All’una di notte la vittoria smagliante di Virginia Raggi non fa quasi più notizia. E sì che è un terremoto, per la Capitale. Alle prime proiezioni la candidata a 5 stelle veleggia oltre il 36 per cento. I romani e le romane l’hanno praticamente plebiscitata, indifferenti al praticantato nello studio di Previti, alla proposta della funivia per evitare il traffico romano e a tutte le altre sue bizzarre proposte elettoriali.

Dietro di lei, la sfida per la sopravvivenza è durissima.

Bobo Giachetti, candidato del Pd, in un primo momento viene dato al ballottaggio dagli exit poll. Ma le prime proiezioni danno in avvicinamento, e a grandi passi, Giorgia Meloni, la candidata di Fratelli d’Italia e della Lega. Per un’ora il duello fra i due è una corsa sulle montagne russe.

Ad ogni cambio di decimale nel comitato della ex socia dell’ex sindaco Alemanno parte l’applauso. Da Porta a Porta il capogruppo Pd Rosato fa una dichiarazione che sa di ammissione della sconfitta: «I cittadini ci hanno fatto pagare il prezzo per il governo di Marino».

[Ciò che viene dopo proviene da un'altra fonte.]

import Literature.RingTheory.KrullDimension.AffineDimension
import Mathlib.RingTheory.Smooth.Field
import Mathlib.RingTheory.Etale.Kaehler
import Mathlib.RingTheory.Kaehler.Polynomial
import Mathlib.RingTheory.Localization.Free
import Mathlib.RingTheory.Extension.Cotangent.Basic
import Mathlib.Algebra.MvPolynomial.PDeriv
import Mathlib.Algebra.DualNumber
import HarnessLib

/-!
# Tangent spaces of affine varieties over a perfect field: dimension and coordinates

Standard commutative algebra behind Springer, *Linear Algebraic Groups* (2nd ed.), 4.1–4.3
(tangent spaces, simple points), proved here from Mathlib's Kähler differentials, in
continuation of `AffineDimension.lean` (`Literature.RingTheory.KrullDimension.ringKrullDim_eq_trdeg`: `dim A = trdeg_k A` for
affine domains). Namespace `Literature`.

## Dimension (Springer 4.2.9–4.2.11, 4.3.2–4.3.3)

* `Literature.RingTheory.KrullDimension.free_and_finrank_kaehlerDifferential_of_isSeparable` — if `K ⊇ k` has a finite separating
  transcendence basis `x : ι → K`, then `Ω_{K/k}` is a `K`-vector space of dimension `|ι|`
  (Springer 4.2.9 (ii), the "if" direction; Mathlib: the top extension is formally étale,
  `KaehlerDifferential.tensorKaehlerEquivOfFormallyEtale`, and `Ω_{k[X_i]/k}` is free on the
  `dX_i`, `KaehlerDifferential.mvPolynomialBasis`);
* `Literature.RingTheory.KrullDimension.free_and_finrank_kaehlerDifferential_of_perfectField` — hence
  `dim_K Ω_{K/k} = trdeg_k K` for `K` finitely generated over a *perfect* field `k`
  (Springer 4.2.11 with 4.2.10: such `K` are separably generated; Mathlib
  `exists_isTranscendenceBasis_and_isSeparable_of_perfectField`);
* `Literature.RingTheory.KrullDimension.free_and_finrank_kaehlerDifferential_fractionRing`,
  `Literature.RingTheory.KrullDimension.exists_free_kaehlerDifferential_away` — for an affine domain `A` over a perfect field,
  `dim_{k(A)} Ω_{k(A)/k} = dim A`, and `Ω_{A/k}` becomes free of rank `dim A` on a non-empty
  principal open subset `D(r)`, `r ≠ 0` (Springer 4.3.3, proof: "`dim_{k(X)} Ω_{k(X)/k} = e`
  … `e = n - r`"; generic freeness is Mathlib's
  `Module.FinitePresentation.exists_free_localizedModule_powers`);
* `Literature.PointModule φ` — the `A`-module `k_x` of a `k`-rational point `x = φ : A →ₐ[k] k`
  (Springer 4.1.2), so that `Derivation k A (PointModule φ)` **is** the tangent space
  `T_x X = Der_k(k[X], k_x)` of Springer 4.1.3; `Literature.pointDerivations φ ⊆ Hom_k(A, k)` — the
  same space presented as the linear forms `D` with `D(ab) = a(x) D(b) + b(x) D(a)`
  (`pointDerivationsEquiv`), the form used for computations in coordinates;
* `Literature.RingTheory.KrullDimension.exists_finrank_derivation_pointModule_eq`, `Literature.RingTheory.KrullDimension.exists_finrank_pointDerivations_eq` —
  **the theorem**: for an affine domain `A` over a perfect field `k` there is `r ≠ 0` in `A`
  such that at every `k`-point `x` with `r(x) ≠ 0` the tangent space `Der_k(A, k_x)` is
  finite-dimensional of dimension `dim A` (Springer 4.3.3 (ii)–(iii) in the form "on a non-empty
  open subset the points are simple", 4.1.7; via `T_x X ≅ Hom_A(Ω_{A/k}, k_x)`, Springer 4.3.2,
  Mathlib `KaehlerDifferential.linearMapEquivDerivation`).

## Coordinates (Springer 4.1.2–4.1.3)

* `Literature.pointDerivations.precomp f φ` — the differential `dφ_x : T_x X → T_{φ x} Y` of a morphism
  of affine varieties, i.e. precomposition of point derivations with the comorphism
  `f : k[Y] → k[X]` (Springer 4.1.3); injective when `f` is surjective (closed immersions);
* `Literature.tangentSpaceAt I a ⊆ kⁿ` — for an ideal `I ⊆ k[T_1, …, T_n]` and a point `a ∈ kⁿ`, the
  solutions `v` of the linear equations `∑ᵢ (∂f/∂Tᵢ)(a) vᵢ = 0`, `f ∈ I` (Springer 4.1.2, the
  "heuristic" tangent space of `V(I)` at `a`);
* `Literature.RingTheory.KrullDimension.pointDerivations.apply_eq_sum_pderiv` — a point derivation `D` of `k[T]` at `a` is
  `D f = ∑ᵢ (∂f/∂Tᵢ)(a) D(Tᵢ)` (Springer 4.1.2, the formula for `D_x`); dually,
  `Literature.RingTheory.KrullDimension.aeval_dualNumberPoint`: `p(a + ε v) = p(a) + ε ∑ᵢ (∂p/∂Tᵢ)(a) vᵢ` in the dual numbers
  `k[ε]` (Springer 4.1.2, 4.1.9 (3));
* `Literature.tangentSpaceAtEquiv : Der_k(k[T]/I, k_a) ≃ tangentSpaceAt I a` for a zero `a` of `I`
  (Springer 4.1.2–4.1.3: the derivations of `k[T]/I` at `a` are the derivations of `k[T]` at `a`
  vanishing on `I`, and these are given by the vectors `v` above);
* `Literature.RingTheory.KrullDimension.exists_finrank_tangentSpaceAt_eq` — **Springer 4.3.3 (ii) in coordinates**: if `I` is
  prime and `k` is perfect, there is `f ∉ I` such that `dim_k tangentSpaceAt I a = dim k[T]/I`
  for every zero `a` of `I` with `f(a) ≠ 0`.

## The lower bound (Springer 4.1.4, 4.3.3 (iii))

* `Literature.RingTheory.KrullDimension.pointDerivationsEquivCotangentDual` — **Springer 4.1.4**: `T_x = Der_k(B, k_x)` is dual
  to `𝔪_x/𝔪_x²` (`λ`, `μ` as printed), for any `k`-algebra `B` and rational point `x`; hence
  `dim T_x = dim 𝔪_x/𝔪_x²` and `T_x` is finite-dimensional for Noetherian `B`;
* `Literature.RingTheory.KrullDimension.height_pointIdeal_le_finrank_pointDerivations` — **Springer 4.3.3 (iii) in local form**:
  `height 𝔪_x ≤ dim_k T_x` for Noetherian `B` (Nakayama: `𝔪_x` is a minimal prime of the ideal
  generated by lifts of a basis of `𝔪_x/𝔪_x²`; then Krull's height theorem, Mathlib
  `Ideal.height_le_card_of_mem_minimalPrimes_span`); `Literature.RingTheory.KrullDimension.height_le_finrank_tangentSpaceAt` is
  the coordinate form.

This is the input of Springer 4.3.7 (i)/4.4.6 (`dim L(G) = dim G`: all points of a connected
algebraic group are simple, by homogeneity) in
`Literature/NumberTheory/Automorphic/LieAlgebraGLDimension.lean`.

## Mathlib

Everything about `Ω` is Mathlib's (`KaehlerDifferential`, with its localisation
`KaehlerDifferential.isLocalizedModule_map`, base change along formally étale maps, the basis
for polynomial rings, finite presentation `Module.FinitePresentation S Ω[S⁄R]`), as are
transcendence bases/degree (`IsTranscendenceBasis`, `Algebra.trdeg`, `trdeg_add_eq`), separable
generation over perfect fields, formally étale algebras (`Algebra.FormallyEtale.of_isSeparable`,
`.of_isLocalization`, `.comp`), generic freeness, `Module.Basis.constr`, derivations of
polynomial rings (`MvPolynomial.pderiv`, `Derivation.leibniz`) and dual numbers
(`DualNumber`, `TrivSqZeroExt`). Mathlib has no statement linking `dim_K Ω_{K/k}` to `trdeg`, or
tangent spaces to Krull dimension (searched `finrank` + `KaehlerDifferential`, `trdeg` +
`Kaehler`, `tangentSpace` — only for manifolds): those links are what is proved here.

## References

* T. A. Springer, *Linear Algebraic Groups*, 2nd ed., Progress in Mathematics 9, Birkhäuser
  (1998), 4.1.2–4.1.4, 4.1.7, 4.1.9 (3), 4.2.2 (i), 4.2.9–4.2.11, 4.3.2–4.3.3 [SpringerLAG1998].
* H. Matsumura, *Commutative Ring Theory*, CUP (1986), §26 (separability, Thm 26.2–26.3) and
  Thm 5.6 [Matsumura1987].
-/

noncomputable section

Dall’altra parte di Roma, allo Scalo San Lorenzo, il comitato Giachetti rispetta fino a notte fonda la consegna del silenzio.

Rotta solo da patetiche dichiarazioni di chi cerca di tirare su il morale della truppa, a dispetto dei numeri reali che i canali tv sgranano inesorabilmente, triste rosario. Come il renzianissimo Andrea Marcucci: «Ad ora il Pd ha vinto in centinaia di piccoli comuni ed è in gara nelle grandi città. Aspettiamo fiduciosi».

A notte fonda, Giachetti passa al secondo turno. Dal Nazareno il silenzio è tombale.

Se acciuffare per il rotto della cuffia il ballottaggio sarebbe una «non vittoria», velenosa citazione della formula con cui Renzi snobbò il risultato di Bersani alle politiche del 2013 che subito circola nella rete, mancare il secondo turno sarebbe stato un disastro totale per il presidente del consiglio, assai più che per il generoso candidato dem. Per Giachetti la distanza con la candidata a 5 stelle sembra comunque un abisso, un vuoto spalancato difficile da colmare.

Mentre si consuma la sfida per il secondo posto, però, uno sconfitto certo c’è ed è Berlusconi. Ha perso, e malamente: il suo (ultimo) candidato Alfio Marchini alle prime proiezioni non arriva al 10 per cento. Musi lunghi e delusione al suo comitato.

Ma per l’ex Cavaliere è molto più che una sconfitta: è la fine.

Ha scelto tardivamente Marchini scartando un Bertolaso già in corsa e sfasciando definitivamente il suo sempre più ristretto gruppo di fedelissimi. Il leghista Matteo Salvini ieri notte già esultava: «Dove c’è la Lega si va».

Sarà la resa di conti interni al centrodestra, con ogni probabilità, a decidere le sorti del ballottaggio. E non sarà un pranzo di gala, a stare alle prime dichiarazioni: «Marchini? Viene il sospetto che fosse proprio questo il compito di quella candidatura: allontanare Meloni dal secondo turno», ha sibilito il deputato di Fratelli d’Italia Fabio Rampelli.

La sinistra di Stefano Fassina si colloca verso il basso della classifica. Gli exit poll la danno tra il 3 e il 6 per cento, le prime proiezioni affilano il dato fra il 4 e il 5, 7.

Bisognerà aspettare i dati reali per le valutazioni sulla corsa solitaria delle sinistre nelle città. Non sono risultati lusinghieri, e anche se quella dell’ex viceministro Pd al momento risulta la migliore perfomance. Ma non sono arrivati gli sperati voti dei delusi del Pd; e forse non sono arrivati neanche tutti i voti della sinistra-sinistra.

Infine l’affluenza. Il 57,2 è il segnale di una piccola ripresa di partecipazione della città, nonostante Mafia Capitale, nonostante la defenestrazione di Marino, e nonostante candidati non precisamente trascinanti.

Alle comunali del 2013, quelle in cui vinse Marino, era andato al voto il 52,8 per cento dell’elettorato ed era stato il record negativo della storia della capitale, peggiorato di una manciata di voti delle Europee del 2014 (quelle in cui il Pd a livello nazionale prese il 40,8 per cento con il 58,7 per cento di votanti).